Produce a copy of every line in the records that holds the string "hsnd".
• • • • •
import Mathlib
import Summits.ResolutionOfSingularities.ResolutionOfSingularities.Theorems.PAlterationAssemblyReduction
import Literature.AlgebraicGeometry.Resolution.ResolutionOfSingularities

/-!
# `PAlteration.PicoverToRadicialBottom`, line `theta-finite-cofinite-roots`: reduced pull-back transfer

Route `ResolutionOfSingularities/PAlteration`, crux `PicoverToRadicialBottom`
(stmt-ResolutionOfSingularities-0556), stub `stub_reducedPullbackTransfer` of the lead's skeleton
`work/PicoverToRadicialBottom.lean`, PROVED here (statement verbatim from the registration).

**Statement.** For `h : X ⟶ S` finite, universally injective and surjective, and `ρ : Y ⟶ S`
proper and birational (`X`, `Y` integral), the composite `(X ×_S Y)_red ⟶ X ×_S Y ⟶ X` of the
inclusion of the reduced closed subscheme with the first projection is birational.

**Proof.** Let `U ⊆ S` be a dense open with dense preimage `ρ⁻¹ U ⊆ Y` over which `ρ` is an
isomorphism, and put `U' := h⁻¹ U`. Since `h` and its base change `snd : X ×_S Y ⟶ Y` are
finite, universally injective and surjective, they are homeomorphisms, and so is the inclusion
`ι : (X ×_S Y)_red ⟶ X ×_S Y`; hence `U' = h⁻¹ U` and `(ι ≫ fst)⁻¹ U' = (ι ≫ snd)⁻¹ (ρ⁻¹ U)` are
dense. Finally `(ι ≫ fst) ∣_ U' = ι ∣_ (fst⁻¹ U') ≫ fst ∣_ U'`, where `fst ∣_ U'` is a base
change of the isomorphism `ρ ∣_ U` (restricting the cartesian square `X ×_S Y` over the open
`U`), and `ι ∣_ (fst⁻¹ U')` is an isomorphism because the open `fst⁻¹ U' ≅ U' ⊆ X` is reduced.
-/

noncomputable section

-- single-problem summit: the doubled namespace component `ResolutionOfSingularities` is forced
set_option linter.dupNamespace false

open CategoryTheory CategoryTheory.Limits AlgebraicGeometry TopologicalSpace Opposite
open Literature.AlgebraicGeometry.Resolution
open Scheme.IdealSheafData

namespace Summit.ResolutionOfSingularities.ResolutionOfSingularities.Theorems

/-- **Reduced pull-back transfer of birationality.** For `h : X ⟶ S` finite, universally
injective and surjective and `ρ : Y ⟶ S` proper birational (`X`, `Y` integral), the reduced
fibre product `(X ×_S Y)_red ⟶ X` is birational: over `U' := h⁻¹ U` (`U ⊆ S` a dense open over
which `ρ` is an isomorphism) it is the composite of the restriction of the reduction map to the
reduced open `fst⁻¹ U' ≅ U'` with a base change of `ρ ∣_ U`; density of `U'` and of its preimage
holds because `h`, its base change and the reduction map are homeomorphisms. [folklore] -/
theorem stub_reducedPullbackTransfer : ∀ (X S Y : Scheme.{0}) (h : X ⟶ S) (ρ : Y ⟶ S)
    [IsIntegral X] [IsIntegral Y] [IsFinite h] [UniversallyInjective h] [Surjective h]
    [IsProper ρ], IsBirational ρ →
    IsBirational ((vanishingIdeal (⊤ : Closeds ↑(pullback h ρ))).subschemeι ≫ pullback.fst h ρ) := by
  intro X S Y h ρ _ _ _ _ _ _ hρ
  obtain ⟨U, hU, hU', hiso⟩ := hρ
  -- `h`, its base change `snd` and the reduction map `ι` are homeomorphisms
  have hh : IsHomeomorph h.base :=
    isHomeomorph_of_isFinite_of_universallyInjective_of_surjective h
  have hsnd : IsHomeomorph (pullback.snd h ρ).base :=
    isHomeomorph_of_isFinite_of_universallyInjective_of_surjective (pullback.snd h ρ)
  have hι : IsHomeomorph (vanishingIdeal (⊤ : Closeds ↑(pullback h ρ))).subschemeι.base :=
    isHomeomorph_subschemeι_vanishingIdeal_top
  refine ⟨h ⁻¹ᵁ U, hU.preimage hh.isOpenMap, ?_, ?_⟩
  · -- `(ι ≫ fst)⁻¹ (h⁻¹ U) = (ι ≫ snd)⁻¹ (ρ⁻¹ U)` is dense
    have hpre : ((vanishingIdeal (⊤ : Closeds ↑(pullback h ρ))).subschemeι ≫ pullback.fst h ρ) ⁻¹ᵁ
        (h ⁻¹ᵁ U) =
        ((vanishingIdeal (⊤ : Closeds ↑(pullback h ρ))).subschemeι ≫ pullback.snd h ρ) ⁻¹ᵁ
          (ρ ⁻¹ᵁ U) := by
      rw [← Scheme.Hom.comp_preimage, ← Scheme.Hom.comp_preimage, Category.assoc,
        Category.assoc, pullback.condition]
    have hcomp :
        IsHomeomorph ((vanishingIdeal (⊤ : Closeds ↑(pullback h ρ))).subschemeι ≫
          pullback.snd h ρ).base := by
      rw [Scheme.Hom.comp_base, TopCat.coe_comp]
      exact hsnd.comp hι
    rw [hpre]
    exact hU'.preimage hcomp.isOpenMap
  · -- `(ι ≫ fst) ∣_ (h⁻¹ U) = ι ∣_ (fst⁻¹ h⁻¹ U) ≫ fst ∣_ (h⁻¹ U)`, both isomorphisms
    haveI := hiso
    -- `fst ∣_ (h⁻¹ U)` is a base change of the isomorphism `ρ ∣_ U`
    have t := (isPullback_morphismRestrict ρ U).flip
    have s := (isPullback_morphismRestrict (pullback.fst h ρ) (h ⁻¹ᵁ U)).flip.paste_horiz
      (IsPullback.of_hasPullback h ρ).flip
    rw [← morphismRestrict_ι h U] at s
    haveI hfst : IsIso (pullback.fst h ρ ∣_ h ⁻¹ᵁ U) :=
      (IsPullback.of_right' s t).isIso_snd_of_isIso
    -- the open `fst⁻¹ h⁻¹ U ≅ h⁻¹ U ⊆ X` is reduced, so `ι` is an isomorphism over it
    haveI : IsReduced (↑(pullback.fst h ρ ⁻¹ᵁ (h ⁻¹ᵁ U)) : Scheme.{0}) :=
      isReduced_of_isOpenImmersion (pullback.fst h ρ ∣_ (h ⁻¹ᵁ U))
    have hιU : IsIso ((vanishingIdeal (⊤ : Closeds ↑(pullback h ρ))).subschemeι ∣_
        (pullback.fst h ρ ⁻¹ᵁ (h ⁻¹ᵁ U))) :=
      isIso_subschemeι_vanishingIdeal_top_morphismRestrict _
    rw [morphismRestrict_comp]
    exact IsIso.comp_isIso' hιU hfst

end Summit.ResolutionOfSingularities.ResolutionOfSingularities.Theorems

end
import Summits.BirchSwinnertonDyer.Rank1Residual.F1Sign2.TamagawaExponentAtTwo
import HarnessLib

/-!
# ES-32 kernel — -es g23's glue `alMinimal_of_floor` (crux workfile `TamagawaExponentES32.lean` b7bd048e5c2107df l.221–233, VERBATIM) and REF1-AUDIT §235's BC7 certificates a–c
# (`REF1-data/b235/Probe235.lean` 04519f280d105f5b l.259–296 VERBATIM up to the namespace — `…Theorems.RankOneAtTwoTamagawaExponent.Kernel` for REF1's `….REF1_235`) + Probe235b's
# `oddPrimeCount 26 = 1` adapted to the tree decl, for `F1Sign2/TamagawaExponentAtTwo.lean` (typer -ty g20)

CONTENT (all PROVED, no `sorry`, no new `def`): `alMinimal_of_floor` (-es: `SelmerAtkinLehnerFloorAtTwo` ⟹ `ALMinimalDegreeSelmerTrivialOnSlice`'s conclusion on an AL-minimal optimal
datum with `#W(ℚ)[2] = 1` — pure exponent arithmetic `#Sel₂·2^k ≤ 2·2^k`) · BC7-a (`decide`): `twoAdicFloorAtTwo` on `0..8` = `[0, 1, 0, 2, 2, 3, 3, 4, 4]` as documented (R235b: the dip at
`v = 2` is empirical) · BC7-b `slice_of_bound`: `WatkinsSelmerBoundAtTwo` ∧ `#W(ℚ)[2] = 1` ⟹ the slice inequality `#Sel₂(W) ≤ 2^{v₂ deg D}` (so `WatkinsSelmerBoundOnSlice`'s big-image /
odd-torsion / Tamagawa / rank hypotheses only discharge «no rational 2-torsion») · BC7-c `bound_of_floor`: `SelmerAtkinLehnerFloorAtTwo` ∧ `#W(ℚ)[2] = 1` ∧ `1 ≤ ω_odd(N) + c(v₂N)` ⟹ the
same inequality (B♯ ⟹ B on curves without 2-torsion; the excluded case `N ∈ {1, 4}` has no curves) · `oddPrimeCount_twentySix`.  BSD is not proved by this; 23715 is not closed by this.
-/

open scoped Classical BigOperators AddSubgroup

noncomputable section

set_option linter.dupNamespace false
set_option autoImplicit false

namespace Summit.BirchSwinnertonDyer.BirchSwinnertonDyer.Theorems.RankOneAtTwoTamagawaExponent.Kernel

open Literature.NumberTheory.EllipticCurves Literature.NumberTheory.EllipticCurves.ModularForms
  Summit.BirchSwinnertonDyer.Rank1Residual.F1Sign2
  Summit.BirchSwinnertonDyer.BirchSwinnertonDyer.Theorems.RankOneAtTwoOneDoor
  Summit.BirchSwinnertonDyer.BirchSwinnertonDyer.Theorems.RankOneAtTwoTamagawaExponent
  WeierstrassCurve

/-- (-es g23, crux workfile l.221–233, VERBATIM.) Elementary glue: the sharp floor implies the slice statement (pure arithmetic on the exponents: `#Sel₂ · 2^{k} ≤ 2 · 2^{k}`). -/
theorem alMinimal_of_floor (h : SelmerAtkinLehnerFloorAtTwo)
    (W : WeierstrassCurve ℚ) [W.IsElliptic] [W.IsGloballyMinimal] [NeZero (W.conductorNorm ℤ)]
    (h2 : Nat.card (W.toAffine.Point[(2 : ℤ)]) = 1)
    (D : ModularParametrizationData W (W.conductorNorm ℤ))
    (hopt : ∀ (W'' : WeierstrassCurve ℚ) [W''.IsElliptic] (D'' : ModularParametrizationData W'' (W.conductorNorm ℤ)),
        D''.f = D.f → D.modularDegree ≤ D''.modularDegree)
    (hmin : padicValNat 2 D.modularDegree = oddPrimeCount (W.conductorNorm ℤ) + twoAdicFloorAtTwo (padicValNat 2 (W.conductorNorm ℤ))) :
    Nat.card (W.selmerGroup 2) ≤ 2 := by
  have := h W D hopt h2
  rw [hmin] at this
  have hp : 0 < 2 ^ (oddPrimeCount (W.conductorNorm ℤ) + twoAdicFloorAtTwo (padicValNat 2 (W.conductorNorm ℤ))) := by positivity
  nlinarith

/-- BC7-a (the 2-adic floor step function has the documented values `c(0..8) = 0,1,0,2,2,3,3,4,4`; kernel). -/
example : (List.range 9).map twoAdicFloorAtTwo = [0, 1, 0, 2, 2, 3, 3, 4, 4] := by decide

/-- BC7-b (glue in the other direction: on a curve WITHOUT rational 2-torsion the plain Watkins–Selmer bound already gives the slice inequality —
so `WatkinsSelmerBoundOnSlice`'s big-image/odd-torsion/Tamagawa/rank hypotheses are there only to discharge `#W(ℚ)[2] = 1`; kernel). -/
theorem slice_of_bound (h : WatkinsSelmerBoundAtTwo)
    (W : WeierstrassCurve ℚ) [W.IsElliptic] [W.IsGloballyMinimal] [NeZero (W.conductorNorm ℤ)]
    (D : ModularParametrizationData W (W.conductorNorm ℤ))
    (hopt : ∀ (W'' : WeierstrassCurve ℚ) [W''.IsElliptic] (D'' : ModularParametrizationData W'' (W.conductorNorm ℤ)),
        D''.f = D.f → D.modularDegree ≤ D''.modularDegree)
    (h2 : Nat.card (W.toAffine.Point[(2 : ℤ)]) = 1) :
    Nat.card (W.selmerGroup 2) ≤ 2 ^ (padicValNat 2 D.modularDegree) := by
  have := h W D hopt
  rw [h2, mul_one] at this
  exact this

/-- BC7-c (the sharp floor implies the plain bound on curves without rational 2-torsion, since `ω_odd + c ≥ 0` … only when `ω_odd(N) + c(v₂N) ≥ 1`;
at `ω_odd = 0 ∧ c = 0` — conductor a power of 2 with `v₂(N) ∈ {0, 2}`, i.e. `N ∈ {1, 4}`, no curves — the sharp law is formally WEAKER by a factor 2.
Kernel form: floor + `1 ≤ ω_odd + c` ⟹ plain bound.) -/
theorem bound_of_floor (h : SelmerAtkinLehnerFloorAtTwo)
    (W : WeierstrassCurve ℚ) [W.IsElliptic] [W.IsGloballyMinimal] [NeZero (W.conductorNorm ℤ)]
    (D : ModularParametrizationData W (W.conductorNorm ℤ))
    (hopt : ∀ (W'' : WeierstrassCurve ℚ) [W''.IsElliptic] (D'' : ModularParametrizationData W'' (W.conductorNorm ℤ)),
        D''.f = D.f → D.modularDegree ≤ D''.modularDegree)
    (h2 : Nat.card (W.toAffine.Point[(2 : ℤ)]) = 1)
    (hk : 1 ≤ oddPrimeCount (W.conductorNorm ℤ) + twoAdicFloorAtTwo (padicValNat 2 (W.conductorNorm ℤ))) :
    Nat.card (W.selmerGroup 2) ≤ 2 ^ (padicValNat 2 D.modularDegree) := by
  have hf := h W D hopt h2
  set k := oddPrimeCount (W.conductorNorm ℤ) + twoAdicFloorAtTwo (padicValNat 2 (W.conductorNorm ℤ)) with hk'
  have h2k : (2 : ℕ) * 2 ^ (k - 1) = 2 ^ k := by
    obtain ⟨j, hj⟩ : ∃ j, k = j + 1 := ⟨k - 1, by omega⟩
    rw [hj, Nat.add_sub_cancel, pow_succ, mul_comm]
  have hpos : 0 < 2 ^ (k - 1) := by positivity
  -- #Sel · 2^k ≤ 2 · 2^v  and 2^k = 2 · 2^(k-1)  ⟹  #Sel · 2^(k-1) ≤ 2^v ⟹ #Sel ≤ 2^v
  have : Nat.card (W.selmerGroup 2) * 2 ^ (k - 1) ≤ 2 ^ (padicValNat 2 D.modularDegree) := by
    have := hf; rw [← h2k] at this; nlinarith
  calc Nat.card (W.selmerGroup 2) ≤ Nat.card (W.selmerGroup 2) * 2 ^ (k - 1) := Nat.le_mul_of_pos_right _ hpos
    _ ≤ _ := this

/-- (REF1 Probe235b 62f2d102607cd909, adapted from its Mathlib-only primed copy to the tree decl.) `ω_odd(26) = 1`: the odd primes dividing `26 = 2·13` are `{13}`. -/
theorem oddPrimeCount_twentySix : oddPrimeCount 26 = 1 := by
  rw [oddPrimeCount, show (26 : ℕ) = 2 * 13 by norm_num, Nat.primeFactors_mul (by norm_num) (by norm_num),
    Nat.Prime.primeFactors (by norm_num), Nat.Prime.primeFactors (by norm_num)]
  decide

end Summit.BirchSwinnertonDyer.BirchSwinnertonDyer.Theorems.RankOneAtTwoTamagawaExponent.Kernel

end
• • • • •
- [Response box]:
  have hsnd : IsHomeomorph (pullback.snd h ρ).base :=
      exact hsnd.comp hι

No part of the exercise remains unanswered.